By Sikh Family Center
This report, prepared by Sikh Family Center, compiles the qualitative data from 2 focus groups and 3 individual storytelling interviews facilitated by SFC in the Bay Area, California between November 2016 and January 2017. These groups and interviews consisted of survivors of gender-based violence, specifically family violence, as well as community members who regularly work (formally or informally) with survivors of violence.

Power through Partnerships: A CBPR Toolkit for Domestic Violence Researchers

This toolkit is for researchers across disciplines and social locations who are working in academic, policy, community, or practice-based settings. In particular, the toolkit provides support to emerging researchers as they consider whether and how to take a CBPR approach and what it might mean in the context of their professional roles and settings. Domestic violence advocates will also find useful information on the CBPR approach and how it can help answer important questions about your work.

An Exploratory Framework for Community-Led Research to Address Intimate Partner Violence: a Case Study of the Survivor-Centered Advocacy Project, 2018

Susan Ghanbarpour, Ada Palotai, Mimi E. Kim, Aracelia Aguilar, Juana Flores, Amber Hodson, Tara Holcomb, Maria Jimenez, Mallika Kaur, Orchid Pusey, Alvina Rosales, Wendy Schlater & Hyejin Shim

This case study discusses the Survivor-Centered Advocacy Project, a community-based participatory research project that convened anti-violence advocates from culturally specific communities to design and implement research.
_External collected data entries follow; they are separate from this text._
/-- **Root-discount funnel rigidity (S4′) ⇒ funnel rigidity with per-fault slack (S4)**.  Hypothesis `hS4r` is VERBATIM the registered
stub `stub_funnelRigidityRoot` of skeleton v26 (the discount `W·[root cubic]`, `0 ≤ W ≤ J₃ − J₂`); the conclusion is VERBATIM the hypothesis
`hS4` of `funnelCertificates_of_funnelRigidity` (skeleton v24's `stub_funnelRigidity`).  Proof: take the root-concentrated weight
`w = W·1[‖y‖ < δ/2]` — even, measurable, with packing bound exactly `W` on every rooted `δ`-separated configuration (the ball meets `S` only in
the root), and `Σ_{cubic y ∈ S} w(y) = W·[root cubic]`. [folklore] -/
theorem funnelRigidity_of_funnelRigidityRoot :
    (∀ a₁ h₁ : ℝ, 47 / 50 ≤ a₁ → a₁ ≤ 1 → 39 / 50 * a₁ ≤ h₁ → h₁ ≤ 17 / 20 * a₁ →
      (∀ a h : ℝ, 0 < a → 0 < h →
        Summit.AtomisticToContinuum.Crystallization.Theorems.PalmUnimodularRigidity.LayeredLawsSelectHcp.hcpE a₁ h₁ ≤
          Summit.AtomisticToContinuum.Crystallization.Theorems.PalmUnimodularRigidity.LayeredLawsSelectHcp.hcpE a h) →
      ∃ κ : ℝ, 0 < κ ∧ ∃ W : ℝ, 0 ≤ W ∧ W ≤ barlowCoupling lennardJones a₁ h₁ 3 - barlowCoupling lennardJones a₁ h₁ 2 ∧
        ∀ δ : ℝ, 0 < δ → ∀ ε : ℝ, 0 < ε →
            ∃ R M : ℝ, ∃ t : Measure (EuclideanSpace ℝ (Fin 3)) → EuclideanSpace ℝ (Fin 3) → ℝ,
              (Measurable (Function.uncurry t) ∧ (∀ μ y, |t μ y| ≤ M) ∧ ∀ μ y, R < ‖y‖ → t μ y = 0) ∧
              ∀ (μ : Measure (EuclideanSpace ℝ (Fin 3))) (S : Set (EuclideanSpace ℝ (Fin 3))) (s : ℤ → ℤ)
                (Φ : EuclideanSpace ℝ (Fin 3) → EuclideanSpace ℝ (Fin 3)),
                μ = (Measure.count : Measure (EuclideanSpace ℝ (Fin 3))).restrict S →
                (0 : EuclideanSpace ℝ (Fin 3)) ∈ S → (∀ x ∈ S, ∀ y ∈ S, x ≠ y → δ ≤ dist x y) →
                (∀ y ∈ S, SetGood S y) → IsHaggSeq s →
                Set.BijOn Φ (barlowStacking 1 (Real.sqrt (2 / 3)) s) S →
                (∀ p ∈ barlowStacking 1 (Real.sqrt (2 / 3)) s, ∀ q ∈ barlowStacking 1 (Real.sqrt (2 / 3)) s,
                  (dist p q = 1 ↔ (0 < dist (Φ p) (Φ q) ∧ dist (Φ p) (Φ q) < 6 / 5))) →
                (∀ p ∈ S, HasSum (fun q : {q : EuclideanSpace ℝ (Fin 3) // q ∈ S ∧ q ≠ p} =>
                  (deriv lennardJones (dist p q.1) / dist p q.1) • (p - q.1)) 0) →
                ∀ k i j : ℤ, Φ (barlowPos 1 (Real.sqrt (2 / 3)) s k i j) = 0 →
                  (barlowSiteEnergy lennardJones a₁ h₁ s k - ε -
                        {S' : Set (EuclideanSpace ℝ (Fin 3)) | FunnelSites.IsCubicSite65 S' 0}.indicator (fun _ => W) S ≤
                      (∫ y, lennardJones ‖y‖ ∂μ) / 2 + ∫ y, (t μ y - t (Measure.map (fun z => z - y) μ) (-y)) ∂μ) ∧
                  ((¬ ∃ a : ℝ, 9 / 10 ≤ a ∧ a ≤ 1 ∧ ∃ T : Finset (EuclideanSpace ℝ (Fin 3)),
                      (↑T : Set (EuclideanSpace ℝ (Fin 3))) =
                        {y : EuclideanSpace ℝ (Fin 3) | μ {y} ≠ 0 ∧ y ≠ 0 ∧ ‖y‖ ≤ 5 / 4 * a} ∧
                      (ShellCloseTo (a / 100) T (Finset.image (fun v : EuclideanSpace ℝ (Fin 3) => a • v) fccKissingPattern) ∨
                        ShellCloseTo (a / 100) T
                          (Finset.image (fun v : EuclideanSpace ℝ (Fin 3) => a • v) hcpKissingPattern))) →
                    barlowSiteEnergy lennardJones a₁ h₁ s k - ε -
                          {S' : Set (EuclideanSpace ℝ (Fin 3)) | FunnelSites.IsCubicSite65 S' 0}.indicator (fun _ => W) S + κ ≤
                      (∫ y, lennardJones ‖y‖ ∂μ) / 2 + ∫ y, (t μ y - t (Measure.map (fun z => z - y) μ) (-y)) ∂μ)) →
    ∀ a₁ h₁ : ℝ, 47 / 50 ≤ a₁ → a₁ ≤ 1 → 39 / 50 * a₁ ≤ h₁ → h₁ ≤ 17 / 20 * a₁ →
      (∀ a h : ℝ, 0 < a → 0 < h →
        Summit.AtomisticToContinuum.Crystallization.Theorems.PalmUnimodularRigidity.LayeredLawsSelectHcp.hcpE a₁ h₁ ≤
          Summit.AtomisticToContinuum.Crystallization.Theorems.PalmUnimodularRigidity.LayeredLawsSelectHcp.hcpE a h) →
      ∃ κ : ℝ, 0 < κ ∧ ∀ δ : ℝ, 0 < δ →
        ∃ (w : EuclideanSpace ℝ (Fin 3) → ℝ≥0∞) (W : ℝ),
          Measurable w ∧ (∀ y, w (-y) = w y) ∧ 0 ≤ W ∧
          (∀ μ : Measure (EuclideanSpace ℝ (Fin 3)), IsRootedHardCore δ μ → ∫⁻ y, w y ∂μ ≤ ENNReal.ofReal W) ∧
          W ≤ barlowCoupling lennardJones a₁ h₁ 3 - barlowCoupling lennardJones a₁ h₁ 2 ∧
          ∀ ε : ℝ, 0 < ε →
            ∃ R M : ℝ, ∃ t : Measure (EuclideanSpace ℝ (Fin 3)) → EuclideanSpace ℝ (Fin 3) → ℝ,
              (Measurable (Function.uncurry t) ∧ (∀ μ y, |t μ y| ≤ M) ∧ ∀ μ y, R < ‖y‖ → t μ y = 0) ∧
              ∀ (μ : Measure (EuclideanSpace ℝ (Fin 3))) (S : Set (EuclideanSpace ℝ (Fin 3))) (s : ℤ → ℤ)
                (Φ : EuclideanSpace ℝ (Fin 3) → EuclideanSpace ℝ (Fin 3)),
                μ = (Measure.count : Measure (EuclideanSpace ℝ (Fin 3))).restrict S →
                (0 : EuclideanSpace ℝ (Fin 3)) ∈ S → (∀ x ∈ S, ∀ y ∈ S, x ≠ y → δ ≤ dist x y) →
                (∀ y ∈ S, SetGood S y) → IsHaggSeq s →
                Set.BijOn Φ (barlowStacking 1 (Real.sqrt (2 / 3)) s) S →
                (∀ p ∈ barlowStacking 1 (Real.sqrt (2 / 3)) s, ∀ q ∈ barlowStacking 1 (Real.sqrt (2 / 3)) s,
                  (dist p q = 1 ↔ (0 < dist (Φ p) (Φ q) ∧ dist (Φ p) (Φ q) < 6 / 5))) →
                (∀ p ∈ S, HasSum (fun q : {q : EuclideanSpace ℝ (Fin 3) // q ∈ S ∧ q ≠ p} =>
                  (deriv lennardJones (dist p q.1) / dist p q.1) • (p - q.1)) 0) →
                ∀ k i j : ℤ, Φ (barlowPos 1 (Real.sqrt (2 / 3)) s k i j) = 0 →
                  (barlowSiteEnergy lennardJones a₁ h₁ s k - ε -
                        (∫⁻ y, {y : EuclideanSpace ℝ (Fin 3) | FunnelSites.IsCubicSite65 S y}.indicator w y ∂μ).toReal ≤
                      (∫ y, lennardJones ‖y‖ ∂μ) / 2 + ∫ y, (t μ y - t (Measure.map (fun z => z - y) μ) (-y)) ∂μ) ∧
                  ((¬ ∃ a : ℝ, 9 / 10 ≤ a ∧ a ≤ 1 ∧ ∃ T : Finset (EuclideanSpace ℝ (Fin 3)),
                      (↑T : Set (EuclideanSpace ℝ (Fin 3))) =
                        {y : EuclideanSpace ℝ (Fin 3) | μ {y} ≠ 0 ∧ y ≠ 0 ∧ ‖y‖ ≤ 5 / 4 * a} ∧
                      (ShellCloseTo (a / 100) T (Finset.image (fun v : EuclideanSpace ℝ (Fin 3) => a • v) fccKissingPattern) ∨
                        ShellCloseTo (a / 100) T
                          (Finset.image (fun v : EuclideanSpace ℝ (Fin 3) => a • v) hcpKissingPattern))) →
                    barlowSiteEnergy lennardJones a₁ h₁ s k - ε -
                          (∫⁻ y, {y : EuclideanSpace ℝ (Fin 3) | FunnelSites.IsCubicSite65 S y}.indicator w y ∂μ).toReal + κ ≤
                      (∫ y, lennardJones ‖y‖ ∂μ) / 2 + ∫ y, (t μ y - t (Measure.map (fun z => z - y) μ) (-y)) ∂μ) := by
  classical
  intro hS4r a₁ h₁ hb1 hb2 hr₁ hr₂ hmin
  obtain ⟨κ, hκ, W, hW0, hWJ, hroot⟩ := hS4r a₁ h₁ hb1 hb2 hr₁ hr₂ hmin
  refine ⟨κ, hκ, fun δ hδ => ?_⟩
  -- the root-concentrated weight `W · 1[‖y‖ < δ/2]`
  set w : EuclideanSpace ℝ (Fin 3) → ℝ≥0∞ :=
    (Metric.ball (0 : EuclideanSpace ℝ (Fin 3)) (δ / 2)).indicator (fun _ => ENNReal.ofReal W) with hw
  have hwm : Measurable w := measurable_const.indicator measurableSet_ball
  have hweven : ∀ y, w (-y) = w y := by
    intro y
    have hmem : (-y ∈ Metric.ball (0 : EuclideanSpace ℝ (Fin 3)) (δ / 2)) ↔
        (y ∈ Metric.ball (0 : EuclideanSpace ℝ (Fin 3)) (δ / 2)) := by
      simp only [Metric.mem_ball, dist_zero_right, norm_neg]
    by_cases hy : y ∈ Metric.ball (0 : EuclideanSpace ℝ (Fin 3)) (δ / 2)
    · rw [hw, Set.indicator_of_mem hy, Set.indicator_of_mem (hmem.2 hy)]
    · rw [hw, Set.indicator_of_notMem hy, Set.indicator_of_notMem (fun h => hy (hmem.1 h))]
  -- on a rooted `δ`-separated `S` the small ball around the root contains only the root
  have hball : ∀ S : Set (EuclideanSpace ℝ (Fin 3)), (0 : EuclideanSpace ℝ (Fin 3)) ∈ S →
      (∀ x ∈ S, ∀ y ∈ S, x ≠ y → δ ≤ dist x y) →
      Metric.ball (0 : EuclideanSpace ℝ (Fin 3)) (δ / 2) ∩ S = {0} :=
    ball_inter_eq_singleton_of_separated δ hδ
  have hpack : ∀ μ : Measure (EuclideanSpace ℝ (Fin 3)), IsRootedHardCore δ μ → ∫⁻ y, w y ∂μ ≤ ENNReal.ofReal W := by
    intro μ hμ
    obtain ⟨S, h0, hsep, rfl⟩ := hμ
    rw [hw, lintegral_indicator_const measurableSet_ball, Measure.restrict_apply measurableSet_ball, hball S h0 hsep,
      Measure.count_singleton, mul_one]
  refine ⟨w, W, hwm, hweven, hW0, hpack, hWJ, fun ε hε => ?_⟩
  obtain ⟨R, M, t, ht, hpt⟩ := hroot δ hδ ε hε
  refine ⟨R, M, t, ht, ?_⟩
  intro μ S s Φ hμS h0 hsep hgood hs hbij hiso hFB k i j hk
  have key := hpt μ S s Φ hμS h0 hsep hgood hs hbij hiso hFB k i j hk
  -- the cubic sites in the small ball around the root: the root itself, if it is cubic
  have hset : {y : EuclideanSpace ℝ (Fin 3) | FunnelSites.IsCubicSite65 S y} ∩
      Metric.ball (0 : EuclideanSpace ℝ (Fin 3)) (δ / 2) =
      (if FunnelSites.IsCubicSite65 S 0 then ({0} : Set (EuclideanSpace ℝ (Fin 3))) else ∅) := by
    ext y
    simp only [Set.mem_inter_iff, Set.mem_setOf_eq]
    constructor
    · rintro ⟨hc, hb⟩
      have hy0 : y = 0 := by
        have : y ∈ Metric.ball (0 : EuclideanSpace ℝ (Fin 3)) (δ / 2) ∩ S := ⟨hb, hc.1⟩
        rwa [hball S h0 hsep] at this
      subst hy0
      rw [if_pos hc]
      exact Set.mem_singleton 0
    · intro hy
      split_ifs at hy with hc
      · rw [Set.mem_singleton_iff] at hy
        subst hy
        exact ⟨hc, Metric.mem_ball_self (by positivity)⟩
      · exact absurd hy (Set.notMem_empty y)
  -- the slack term of S4 is the root indicator
  have hslack : (∫⁻ y, {y : EuclideanSpace ℝ (Fin 3) | FunnelSites.IsCubicSite65 S y}.indicator w y ∂μ).toReal =
      {S' : Set (EuclideanSpace ℝ (Fin 3)) | FunnelSites.IsCubicSite65 S' 0}.indicator (fun _ => W) S := by
    have hind : ∀ y, {y : EuclideanSpace ℝ (Fin 3) | FunnelSites.IsCubicSite65 S y}.indicator w y =
        (if FunnelSites.IsCubicSite65 S 0 then ({0} : Set (EuclideanSpace ℝ (Fin 3))) else ∅).indicator
          (fun _ => ENNReal.ofReal W) y := by
      intro y
      rw [hw, Set.indicator_indicator, hset]
    simp_rw [hind]
    by_cases hc : FunnelSites.IsCubicSite65 S 0
    · have hm : S ∈ {S' : Set (EuclideanSpace ℝ (Fin 3)) | FunnelSites.IsCubicSite65 S' 0} := hc
      rw [if_pos hc, Set.indicator_of_mem hm, lintegral_indicator_const (measurableSet_singleton 0), hμS,
        Measure.restrict_apply (measurableSet_singleton 0),
        Set.inter_eq_left.2 (Set.singleton_subset_iff.2 h0), Measure.count_singleton, mul_one,
        ENNReal.toReal_ofReal hW0]
    · have hm : S ∉ {S' : Set (EuclideanSpace ℝ (Fin 3)) | FunnelSites.IsCubicSite65 S' 0} := hc
      rw [if_neg hc, Set.indicator_of_notMem hm]
      simp only [Set.indicator_empty, lintegral_const, zero_mul, ENNReal.toReal_zero]
  rw [hslack]
  exact key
The project used a unique approach to build grassroots research capacity and center survivors of intimate partner violence from historically marginalized communities. This approach coalesced into the creation of an exploratory Community-Led Research (CLR) framework that incorporated trauma-informed, research justice and language justice principles. The CLR framework responded to community members’ desire to lead, rather than simply participate in, the research process. As a result, five studies were designed and executed by practitioners turned community-based researchers, most of whom had never before engaged in research, except as subjects. The CLR framework integrated the skills and experiences of community-based and external researchers, and led to high levels of engagement, rich data, more equitable research processes and innovative research projects.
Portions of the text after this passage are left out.